Task to carry out
Go through the listing below and list every line with "mask".

------------------------------------------------------------

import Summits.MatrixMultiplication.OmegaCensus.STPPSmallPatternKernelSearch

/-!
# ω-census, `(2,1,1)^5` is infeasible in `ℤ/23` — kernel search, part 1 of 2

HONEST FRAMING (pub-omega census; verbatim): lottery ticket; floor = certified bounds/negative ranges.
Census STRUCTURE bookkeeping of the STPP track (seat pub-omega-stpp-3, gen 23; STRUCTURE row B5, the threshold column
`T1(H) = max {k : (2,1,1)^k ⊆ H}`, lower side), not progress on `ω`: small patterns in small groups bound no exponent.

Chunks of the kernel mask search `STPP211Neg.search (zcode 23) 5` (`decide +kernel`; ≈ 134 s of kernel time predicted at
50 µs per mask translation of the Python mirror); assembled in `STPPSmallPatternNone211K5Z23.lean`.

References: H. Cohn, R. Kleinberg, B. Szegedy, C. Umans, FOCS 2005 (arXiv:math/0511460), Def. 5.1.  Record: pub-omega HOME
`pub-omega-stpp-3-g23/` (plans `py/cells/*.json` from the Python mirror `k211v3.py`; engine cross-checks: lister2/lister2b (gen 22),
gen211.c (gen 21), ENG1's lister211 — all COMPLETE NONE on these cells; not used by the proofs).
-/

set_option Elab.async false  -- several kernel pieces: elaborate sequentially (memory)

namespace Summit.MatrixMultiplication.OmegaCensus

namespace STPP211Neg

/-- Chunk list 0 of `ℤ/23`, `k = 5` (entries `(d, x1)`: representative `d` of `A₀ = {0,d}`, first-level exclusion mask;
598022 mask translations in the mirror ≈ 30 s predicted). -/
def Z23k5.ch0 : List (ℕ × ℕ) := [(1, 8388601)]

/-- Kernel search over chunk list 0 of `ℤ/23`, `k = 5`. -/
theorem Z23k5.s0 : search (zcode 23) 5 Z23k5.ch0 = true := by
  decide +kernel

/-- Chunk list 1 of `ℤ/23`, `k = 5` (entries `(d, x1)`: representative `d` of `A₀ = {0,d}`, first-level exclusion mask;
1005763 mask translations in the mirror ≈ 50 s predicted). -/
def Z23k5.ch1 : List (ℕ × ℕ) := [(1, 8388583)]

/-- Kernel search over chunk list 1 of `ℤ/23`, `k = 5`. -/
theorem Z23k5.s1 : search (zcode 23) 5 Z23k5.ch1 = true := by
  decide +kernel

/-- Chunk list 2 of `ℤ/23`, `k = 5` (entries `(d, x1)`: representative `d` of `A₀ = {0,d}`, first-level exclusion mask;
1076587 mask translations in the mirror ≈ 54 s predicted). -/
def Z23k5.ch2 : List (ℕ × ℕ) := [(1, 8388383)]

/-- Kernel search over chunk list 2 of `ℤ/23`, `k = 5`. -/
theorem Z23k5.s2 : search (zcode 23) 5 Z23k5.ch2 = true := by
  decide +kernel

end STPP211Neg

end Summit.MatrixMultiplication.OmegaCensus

------------------------------------------------------------

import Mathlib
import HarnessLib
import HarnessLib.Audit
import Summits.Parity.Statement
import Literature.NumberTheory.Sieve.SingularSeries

------------------------------------------------------------

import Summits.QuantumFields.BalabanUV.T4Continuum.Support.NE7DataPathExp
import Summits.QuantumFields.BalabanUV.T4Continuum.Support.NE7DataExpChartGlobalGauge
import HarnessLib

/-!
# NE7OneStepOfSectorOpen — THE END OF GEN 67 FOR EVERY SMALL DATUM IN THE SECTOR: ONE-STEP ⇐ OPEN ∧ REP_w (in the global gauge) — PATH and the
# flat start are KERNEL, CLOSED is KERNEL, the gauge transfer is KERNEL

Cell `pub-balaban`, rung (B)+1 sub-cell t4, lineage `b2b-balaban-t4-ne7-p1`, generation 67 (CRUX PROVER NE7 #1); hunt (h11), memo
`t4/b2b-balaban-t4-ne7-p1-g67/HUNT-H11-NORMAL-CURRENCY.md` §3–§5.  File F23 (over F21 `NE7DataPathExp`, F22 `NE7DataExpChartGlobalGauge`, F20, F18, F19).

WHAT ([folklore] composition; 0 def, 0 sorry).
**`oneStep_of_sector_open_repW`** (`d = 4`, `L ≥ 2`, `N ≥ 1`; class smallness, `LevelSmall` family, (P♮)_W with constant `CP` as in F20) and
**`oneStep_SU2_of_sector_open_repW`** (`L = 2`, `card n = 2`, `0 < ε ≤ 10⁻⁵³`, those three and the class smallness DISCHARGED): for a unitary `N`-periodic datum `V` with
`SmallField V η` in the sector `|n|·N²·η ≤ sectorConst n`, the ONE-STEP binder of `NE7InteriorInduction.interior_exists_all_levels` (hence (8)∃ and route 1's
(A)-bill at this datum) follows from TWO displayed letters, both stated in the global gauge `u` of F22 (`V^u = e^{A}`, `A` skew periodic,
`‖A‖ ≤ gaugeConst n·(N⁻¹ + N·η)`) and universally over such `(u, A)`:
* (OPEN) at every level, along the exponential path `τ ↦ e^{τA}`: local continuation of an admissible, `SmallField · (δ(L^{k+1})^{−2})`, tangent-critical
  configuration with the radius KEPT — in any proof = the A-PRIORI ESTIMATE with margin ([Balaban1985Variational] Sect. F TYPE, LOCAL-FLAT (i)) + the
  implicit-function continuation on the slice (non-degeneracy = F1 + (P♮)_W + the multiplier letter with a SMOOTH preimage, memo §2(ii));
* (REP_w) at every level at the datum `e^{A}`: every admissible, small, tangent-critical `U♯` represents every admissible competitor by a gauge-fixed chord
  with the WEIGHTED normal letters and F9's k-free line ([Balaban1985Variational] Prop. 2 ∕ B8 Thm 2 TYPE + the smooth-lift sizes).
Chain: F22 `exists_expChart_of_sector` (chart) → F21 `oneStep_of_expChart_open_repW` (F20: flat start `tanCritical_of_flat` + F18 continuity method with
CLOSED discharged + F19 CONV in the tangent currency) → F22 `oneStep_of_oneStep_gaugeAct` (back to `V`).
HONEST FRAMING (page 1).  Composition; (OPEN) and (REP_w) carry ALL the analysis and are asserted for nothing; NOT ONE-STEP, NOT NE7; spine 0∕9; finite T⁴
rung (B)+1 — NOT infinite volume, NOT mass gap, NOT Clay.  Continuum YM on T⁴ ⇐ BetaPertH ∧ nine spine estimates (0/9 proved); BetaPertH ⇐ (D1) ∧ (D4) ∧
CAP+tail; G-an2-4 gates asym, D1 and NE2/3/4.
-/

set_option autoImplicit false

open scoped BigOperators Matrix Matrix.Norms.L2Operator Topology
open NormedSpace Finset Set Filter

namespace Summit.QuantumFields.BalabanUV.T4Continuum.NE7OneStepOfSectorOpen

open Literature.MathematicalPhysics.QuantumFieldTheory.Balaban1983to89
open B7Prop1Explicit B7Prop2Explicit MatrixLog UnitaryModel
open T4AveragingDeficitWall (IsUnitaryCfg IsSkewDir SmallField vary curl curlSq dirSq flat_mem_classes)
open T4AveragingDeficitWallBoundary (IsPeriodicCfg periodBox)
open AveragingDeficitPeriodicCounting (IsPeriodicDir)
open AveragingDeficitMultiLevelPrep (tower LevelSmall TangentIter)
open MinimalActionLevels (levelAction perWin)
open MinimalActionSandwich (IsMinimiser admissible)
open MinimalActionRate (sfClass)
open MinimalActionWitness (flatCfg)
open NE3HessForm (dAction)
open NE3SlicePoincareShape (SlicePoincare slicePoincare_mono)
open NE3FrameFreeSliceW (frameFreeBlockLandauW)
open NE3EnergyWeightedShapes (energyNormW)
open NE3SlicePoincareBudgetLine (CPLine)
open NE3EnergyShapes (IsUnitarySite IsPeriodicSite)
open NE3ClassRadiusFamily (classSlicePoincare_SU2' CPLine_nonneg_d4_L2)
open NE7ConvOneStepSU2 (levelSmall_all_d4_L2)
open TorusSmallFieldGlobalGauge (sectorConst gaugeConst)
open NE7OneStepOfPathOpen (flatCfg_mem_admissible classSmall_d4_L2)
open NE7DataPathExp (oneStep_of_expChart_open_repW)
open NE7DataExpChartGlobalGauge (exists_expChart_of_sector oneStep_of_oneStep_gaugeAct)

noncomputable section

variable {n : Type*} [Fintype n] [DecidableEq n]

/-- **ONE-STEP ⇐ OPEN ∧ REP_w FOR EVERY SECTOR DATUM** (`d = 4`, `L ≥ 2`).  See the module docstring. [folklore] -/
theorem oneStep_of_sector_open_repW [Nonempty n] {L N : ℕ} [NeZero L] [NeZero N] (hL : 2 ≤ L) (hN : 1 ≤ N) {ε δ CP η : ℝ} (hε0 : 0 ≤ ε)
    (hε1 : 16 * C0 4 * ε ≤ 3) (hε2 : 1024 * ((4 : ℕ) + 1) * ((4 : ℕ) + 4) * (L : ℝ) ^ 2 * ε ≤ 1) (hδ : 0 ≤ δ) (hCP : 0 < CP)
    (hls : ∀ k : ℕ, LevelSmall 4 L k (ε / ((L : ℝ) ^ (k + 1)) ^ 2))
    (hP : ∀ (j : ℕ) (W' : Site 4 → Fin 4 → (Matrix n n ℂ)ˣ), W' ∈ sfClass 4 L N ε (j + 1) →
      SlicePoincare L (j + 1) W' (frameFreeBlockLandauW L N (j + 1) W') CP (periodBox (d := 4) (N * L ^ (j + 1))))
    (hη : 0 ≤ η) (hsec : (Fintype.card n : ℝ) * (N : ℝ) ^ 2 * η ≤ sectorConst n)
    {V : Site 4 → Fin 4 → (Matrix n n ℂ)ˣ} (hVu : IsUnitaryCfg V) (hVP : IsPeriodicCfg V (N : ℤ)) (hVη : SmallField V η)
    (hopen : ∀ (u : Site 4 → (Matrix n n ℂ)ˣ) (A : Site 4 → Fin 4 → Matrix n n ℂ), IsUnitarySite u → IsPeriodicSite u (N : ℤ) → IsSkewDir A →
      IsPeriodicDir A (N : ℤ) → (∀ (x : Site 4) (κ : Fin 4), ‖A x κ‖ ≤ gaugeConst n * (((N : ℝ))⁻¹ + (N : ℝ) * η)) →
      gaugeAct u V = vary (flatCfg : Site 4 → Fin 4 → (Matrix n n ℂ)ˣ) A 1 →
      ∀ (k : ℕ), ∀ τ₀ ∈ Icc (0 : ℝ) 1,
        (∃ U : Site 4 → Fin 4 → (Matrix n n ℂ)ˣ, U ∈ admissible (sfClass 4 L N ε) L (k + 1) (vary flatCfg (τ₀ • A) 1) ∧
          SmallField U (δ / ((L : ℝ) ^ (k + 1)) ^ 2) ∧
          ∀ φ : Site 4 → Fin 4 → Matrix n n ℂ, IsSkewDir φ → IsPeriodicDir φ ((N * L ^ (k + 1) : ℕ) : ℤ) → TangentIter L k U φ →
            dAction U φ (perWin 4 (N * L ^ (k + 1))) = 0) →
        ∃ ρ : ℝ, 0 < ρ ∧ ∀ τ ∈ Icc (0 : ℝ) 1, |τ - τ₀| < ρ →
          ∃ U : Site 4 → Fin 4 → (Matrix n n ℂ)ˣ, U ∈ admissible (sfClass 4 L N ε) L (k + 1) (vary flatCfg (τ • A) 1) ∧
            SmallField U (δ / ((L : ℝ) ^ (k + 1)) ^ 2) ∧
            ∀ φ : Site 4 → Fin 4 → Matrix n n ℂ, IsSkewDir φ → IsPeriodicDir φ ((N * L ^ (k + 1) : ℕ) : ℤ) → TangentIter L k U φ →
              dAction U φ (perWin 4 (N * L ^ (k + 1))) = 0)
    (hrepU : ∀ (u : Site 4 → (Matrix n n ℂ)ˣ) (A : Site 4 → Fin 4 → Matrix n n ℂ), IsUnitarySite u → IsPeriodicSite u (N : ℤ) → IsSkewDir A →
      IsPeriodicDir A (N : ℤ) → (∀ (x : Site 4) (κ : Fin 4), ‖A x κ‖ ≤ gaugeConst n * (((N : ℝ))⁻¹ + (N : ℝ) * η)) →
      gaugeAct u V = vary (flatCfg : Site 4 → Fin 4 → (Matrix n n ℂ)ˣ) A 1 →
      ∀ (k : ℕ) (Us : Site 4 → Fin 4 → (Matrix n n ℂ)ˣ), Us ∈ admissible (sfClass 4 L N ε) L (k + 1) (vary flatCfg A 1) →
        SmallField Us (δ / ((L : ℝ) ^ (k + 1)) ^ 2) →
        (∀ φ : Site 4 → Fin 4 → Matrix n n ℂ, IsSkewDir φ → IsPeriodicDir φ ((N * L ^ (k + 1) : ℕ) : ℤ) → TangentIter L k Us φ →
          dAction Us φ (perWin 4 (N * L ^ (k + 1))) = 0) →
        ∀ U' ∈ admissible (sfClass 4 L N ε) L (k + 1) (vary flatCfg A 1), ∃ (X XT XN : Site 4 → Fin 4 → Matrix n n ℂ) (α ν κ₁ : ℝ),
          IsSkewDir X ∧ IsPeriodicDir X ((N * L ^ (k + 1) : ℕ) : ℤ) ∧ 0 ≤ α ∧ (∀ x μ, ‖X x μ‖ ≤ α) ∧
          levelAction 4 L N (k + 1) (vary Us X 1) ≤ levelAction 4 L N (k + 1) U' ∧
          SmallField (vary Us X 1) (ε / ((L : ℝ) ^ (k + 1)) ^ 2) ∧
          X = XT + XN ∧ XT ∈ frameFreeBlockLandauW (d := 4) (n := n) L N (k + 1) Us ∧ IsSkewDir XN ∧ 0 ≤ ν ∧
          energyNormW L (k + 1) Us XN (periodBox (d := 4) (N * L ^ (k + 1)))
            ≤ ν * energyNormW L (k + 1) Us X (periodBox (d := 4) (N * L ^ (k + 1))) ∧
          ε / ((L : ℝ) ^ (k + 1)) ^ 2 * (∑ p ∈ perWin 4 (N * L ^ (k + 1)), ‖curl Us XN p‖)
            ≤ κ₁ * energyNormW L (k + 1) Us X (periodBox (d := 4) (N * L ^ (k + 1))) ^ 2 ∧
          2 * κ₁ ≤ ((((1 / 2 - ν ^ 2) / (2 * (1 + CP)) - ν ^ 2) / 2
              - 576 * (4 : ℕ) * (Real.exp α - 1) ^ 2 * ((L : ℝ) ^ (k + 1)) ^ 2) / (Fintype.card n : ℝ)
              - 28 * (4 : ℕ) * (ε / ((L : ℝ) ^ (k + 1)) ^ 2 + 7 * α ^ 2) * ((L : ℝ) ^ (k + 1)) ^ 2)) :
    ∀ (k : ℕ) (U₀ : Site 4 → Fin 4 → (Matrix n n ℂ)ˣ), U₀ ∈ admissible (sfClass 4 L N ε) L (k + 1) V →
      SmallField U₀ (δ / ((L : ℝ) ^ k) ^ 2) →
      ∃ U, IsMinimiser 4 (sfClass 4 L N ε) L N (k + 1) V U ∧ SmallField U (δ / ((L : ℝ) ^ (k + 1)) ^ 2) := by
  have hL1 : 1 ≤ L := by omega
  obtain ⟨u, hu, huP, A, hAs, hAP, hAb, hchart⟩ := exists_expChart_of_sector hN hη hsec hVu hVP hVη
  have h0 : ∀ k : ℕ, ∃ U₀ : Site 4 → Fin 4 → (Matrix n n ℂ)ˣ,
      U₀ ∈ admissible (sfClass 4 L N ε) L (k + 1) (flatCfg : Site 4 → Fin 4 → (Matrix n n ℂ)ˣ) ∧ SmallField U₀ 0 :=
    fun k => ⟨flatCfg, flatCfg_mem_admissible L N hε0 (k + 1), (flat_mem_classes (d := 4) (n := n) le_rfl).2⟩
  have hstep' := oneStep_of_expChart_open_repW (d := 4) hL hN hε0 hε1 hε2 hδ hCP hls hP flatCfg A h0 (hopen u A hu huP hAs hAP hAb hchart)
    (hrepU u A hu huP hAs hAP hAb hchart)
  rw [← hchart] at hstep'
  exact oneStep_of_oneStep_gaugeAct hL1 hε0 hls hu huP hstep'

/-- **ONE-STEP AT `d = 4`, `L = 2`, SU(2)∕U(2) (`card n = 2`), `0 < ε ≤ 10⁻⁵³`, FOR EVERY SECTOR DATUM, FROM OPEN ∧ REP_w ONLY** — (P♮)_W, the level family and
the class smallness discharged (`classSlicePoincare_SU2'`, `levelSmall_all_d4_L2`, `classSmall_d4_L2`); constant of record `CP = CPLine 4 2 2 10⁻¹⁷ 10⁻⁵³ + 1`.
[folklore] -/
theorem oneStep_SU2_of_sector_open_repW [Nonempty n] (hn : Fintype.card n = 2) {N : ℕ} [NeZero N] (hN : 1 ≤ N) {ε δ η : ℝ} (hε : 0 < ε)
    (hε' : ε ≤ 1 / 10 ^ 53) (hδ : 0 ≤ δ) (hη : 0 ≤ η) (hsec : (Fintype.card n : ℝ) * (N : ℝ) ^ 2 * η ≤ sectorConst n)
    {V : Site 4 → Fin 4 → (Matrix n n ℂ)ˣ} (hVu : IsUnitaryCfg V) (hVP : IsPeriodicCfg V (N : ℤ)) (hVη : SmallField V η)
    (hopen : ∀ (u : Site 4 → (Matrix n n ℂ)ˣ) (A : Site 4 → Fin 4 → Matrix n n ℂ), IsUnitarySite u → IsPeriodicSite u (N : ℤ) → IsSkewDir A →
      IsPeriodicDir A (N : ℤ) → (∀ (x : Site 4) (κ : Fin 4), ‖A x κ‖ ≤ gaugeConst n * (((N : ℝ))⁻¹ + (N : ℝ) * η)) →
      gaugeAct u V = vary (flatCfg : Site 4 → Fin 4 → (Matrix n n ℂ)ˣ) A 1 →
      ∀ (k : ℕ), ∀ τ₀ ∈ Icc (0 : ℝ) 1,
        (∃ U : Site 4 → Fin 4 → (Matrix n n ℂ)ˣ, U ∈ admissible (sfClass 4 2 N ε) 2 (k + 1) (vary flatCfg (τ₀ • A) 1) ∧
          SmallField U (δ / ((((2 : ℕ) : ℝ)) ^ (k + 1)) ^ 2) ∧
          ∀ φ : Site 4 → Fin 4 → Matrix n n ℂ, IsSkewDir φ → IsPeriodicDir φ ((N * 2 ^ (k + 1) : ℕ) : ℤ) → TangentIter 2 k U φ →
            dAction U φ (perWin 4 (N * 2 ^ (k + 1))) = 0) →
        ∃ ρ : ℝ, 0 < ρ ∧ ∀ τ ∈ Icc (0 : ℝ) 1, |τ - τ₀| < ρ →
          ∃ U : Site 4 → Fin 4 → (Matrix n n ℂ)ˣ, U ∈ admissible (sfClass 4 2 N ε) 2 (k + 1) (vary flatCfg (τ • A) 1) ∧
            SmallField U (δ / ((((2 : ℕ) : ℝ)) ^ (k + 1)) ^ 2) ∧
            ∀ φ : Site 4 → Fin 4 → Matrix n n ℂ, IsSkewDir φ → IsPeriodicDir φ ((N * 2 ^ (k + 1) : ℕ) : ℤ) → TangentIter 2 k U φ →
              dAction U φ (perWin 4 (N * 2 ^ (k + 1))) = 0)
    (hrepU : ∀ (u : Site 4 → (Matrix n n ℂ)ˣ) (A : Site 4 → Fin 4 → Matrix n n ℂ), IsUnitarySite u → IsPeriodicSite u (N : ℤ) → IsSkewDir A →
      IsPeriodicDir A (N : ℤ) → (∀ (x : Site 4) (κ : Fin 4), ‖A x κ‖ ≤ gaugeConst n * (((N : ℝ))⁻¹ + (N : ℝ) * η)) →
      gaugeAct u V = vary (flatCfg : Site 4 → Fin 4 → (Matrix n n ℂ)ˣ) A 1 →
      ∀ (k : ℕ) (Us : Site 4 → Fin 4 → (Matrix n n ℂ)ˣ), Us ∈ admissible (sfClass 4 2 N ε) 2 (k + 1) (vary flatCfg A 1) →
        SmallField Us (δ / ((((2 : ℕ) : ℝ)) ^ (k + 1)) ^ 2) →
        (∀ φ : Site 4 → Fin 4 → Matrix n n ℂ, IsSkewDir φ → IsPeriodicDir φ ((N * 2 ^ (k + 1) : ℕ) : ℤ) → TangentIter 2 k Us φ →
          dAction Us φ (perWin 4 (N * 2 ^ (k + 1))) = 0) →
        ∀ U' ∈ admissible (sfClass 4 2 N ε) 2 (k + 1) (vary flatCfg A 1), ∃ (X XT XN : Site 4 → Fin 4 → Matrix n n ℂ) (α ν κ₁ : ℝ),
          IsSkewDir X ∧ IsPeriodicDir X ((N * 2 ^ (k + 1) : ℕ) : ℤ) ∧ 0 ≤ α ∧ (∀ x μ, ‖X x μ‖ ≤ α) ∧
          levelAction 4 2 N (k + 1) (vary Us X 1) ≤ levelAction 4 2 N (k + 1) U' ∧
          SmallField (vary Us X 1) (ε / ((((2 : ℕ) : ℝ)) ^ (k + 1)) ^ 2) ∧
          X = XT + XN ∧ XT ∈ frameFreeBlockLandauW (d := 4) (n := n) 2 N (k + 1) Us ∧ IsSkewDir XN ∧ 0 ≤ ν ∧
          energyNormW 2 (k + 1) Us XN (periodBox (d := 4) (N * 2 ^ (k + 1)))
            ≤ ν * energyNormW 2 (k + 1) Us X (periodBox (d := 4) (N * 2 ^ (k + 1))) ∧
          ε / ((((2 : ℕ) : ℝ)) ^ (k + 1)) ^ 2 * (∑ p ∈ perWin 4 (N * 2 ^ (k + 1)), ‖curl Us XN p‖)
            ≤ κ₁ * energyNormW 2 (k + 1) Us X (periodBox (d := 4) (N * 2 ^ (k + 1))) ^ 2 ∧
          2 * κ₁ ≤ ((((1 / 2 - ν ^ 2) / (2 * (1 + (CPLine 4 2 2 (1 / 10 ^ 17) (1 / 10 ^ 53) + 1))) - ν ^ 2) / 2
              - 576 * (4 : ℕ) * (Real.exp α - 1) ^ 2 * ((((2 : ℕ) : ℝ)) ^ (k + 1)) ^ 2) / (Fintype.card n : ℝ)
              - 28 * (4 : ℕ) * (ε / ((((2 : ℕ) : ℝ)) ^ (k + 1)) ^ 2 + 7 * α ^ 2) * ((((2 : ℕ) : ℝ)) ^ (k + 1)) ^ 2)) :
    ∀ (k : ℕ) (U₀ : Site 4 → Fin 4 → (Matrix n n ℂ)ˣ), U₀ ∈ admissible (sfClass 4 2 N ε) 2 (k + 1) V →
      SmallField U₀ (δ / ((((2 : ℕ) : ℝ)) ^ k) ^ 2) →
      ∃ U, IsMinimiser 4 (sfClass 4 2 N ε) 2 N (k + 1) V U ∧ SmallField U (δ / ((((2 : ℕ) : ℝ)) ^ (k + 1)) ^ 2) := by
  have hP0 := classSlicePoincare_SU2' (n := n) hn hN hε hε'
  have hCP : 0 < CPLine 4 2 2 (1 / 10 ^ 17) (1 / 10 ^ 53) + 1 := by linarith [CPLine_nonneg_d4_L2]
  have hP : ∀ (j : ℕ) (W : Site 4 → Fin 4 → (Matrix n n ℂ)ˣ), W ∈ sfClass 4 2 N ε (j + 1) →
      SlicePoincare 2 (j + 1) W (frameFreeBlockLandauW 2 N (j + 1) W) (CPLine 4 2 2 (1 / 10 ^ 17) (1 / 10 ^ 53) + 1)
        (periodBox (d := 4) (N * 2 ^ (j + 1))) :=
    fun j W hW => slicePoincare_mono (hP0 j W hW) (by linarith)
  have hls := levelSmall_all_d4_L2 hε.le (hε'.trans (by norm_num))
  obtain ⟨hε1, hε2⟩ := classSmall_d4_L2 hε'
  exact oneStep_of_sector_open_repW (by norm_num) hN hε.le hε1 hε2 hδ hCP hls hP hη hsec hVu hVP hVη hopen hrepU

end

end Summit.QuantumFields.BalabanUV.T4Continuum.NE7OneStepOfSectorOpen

------------------------------------------------------------

Answer space
Chunks of the kernel mask search `STPP211Neg.search (zcode 23) 5` (`decide +kernel`; ≈ 134 s of kernel time predicted at
50 µs per mask translation of the Python mirror); assembled in `STPPSmallPatternNone211K5Z23.lean`.
/-- Chunk list 0 of `ℤ/23`, `k = 5` (entries `(d, x1)`: representative `d` of `A₀ = {0,d}`, first-level exclusion mask;
598022 mask translations in the mirror ≈ 30 s predicted). -/
/-- Chunk list 1 of `ℤ/23`, `k = 5` (entries `(d, x1)`: representative `d` of `A₀ = {0,d}`, first-level exclusion mask;
1005763 mask translations in the mirror ≈ 50 s predicted). -/
/-- Chunk list 2 of `ℤ/23`, `k = 5` (entries `(d, x1)`: representative `d` of `A₀ = {0,d}`, first-level exclusion mask;
1076587 mask translations in the mirror ≈ 54 s predicted). -/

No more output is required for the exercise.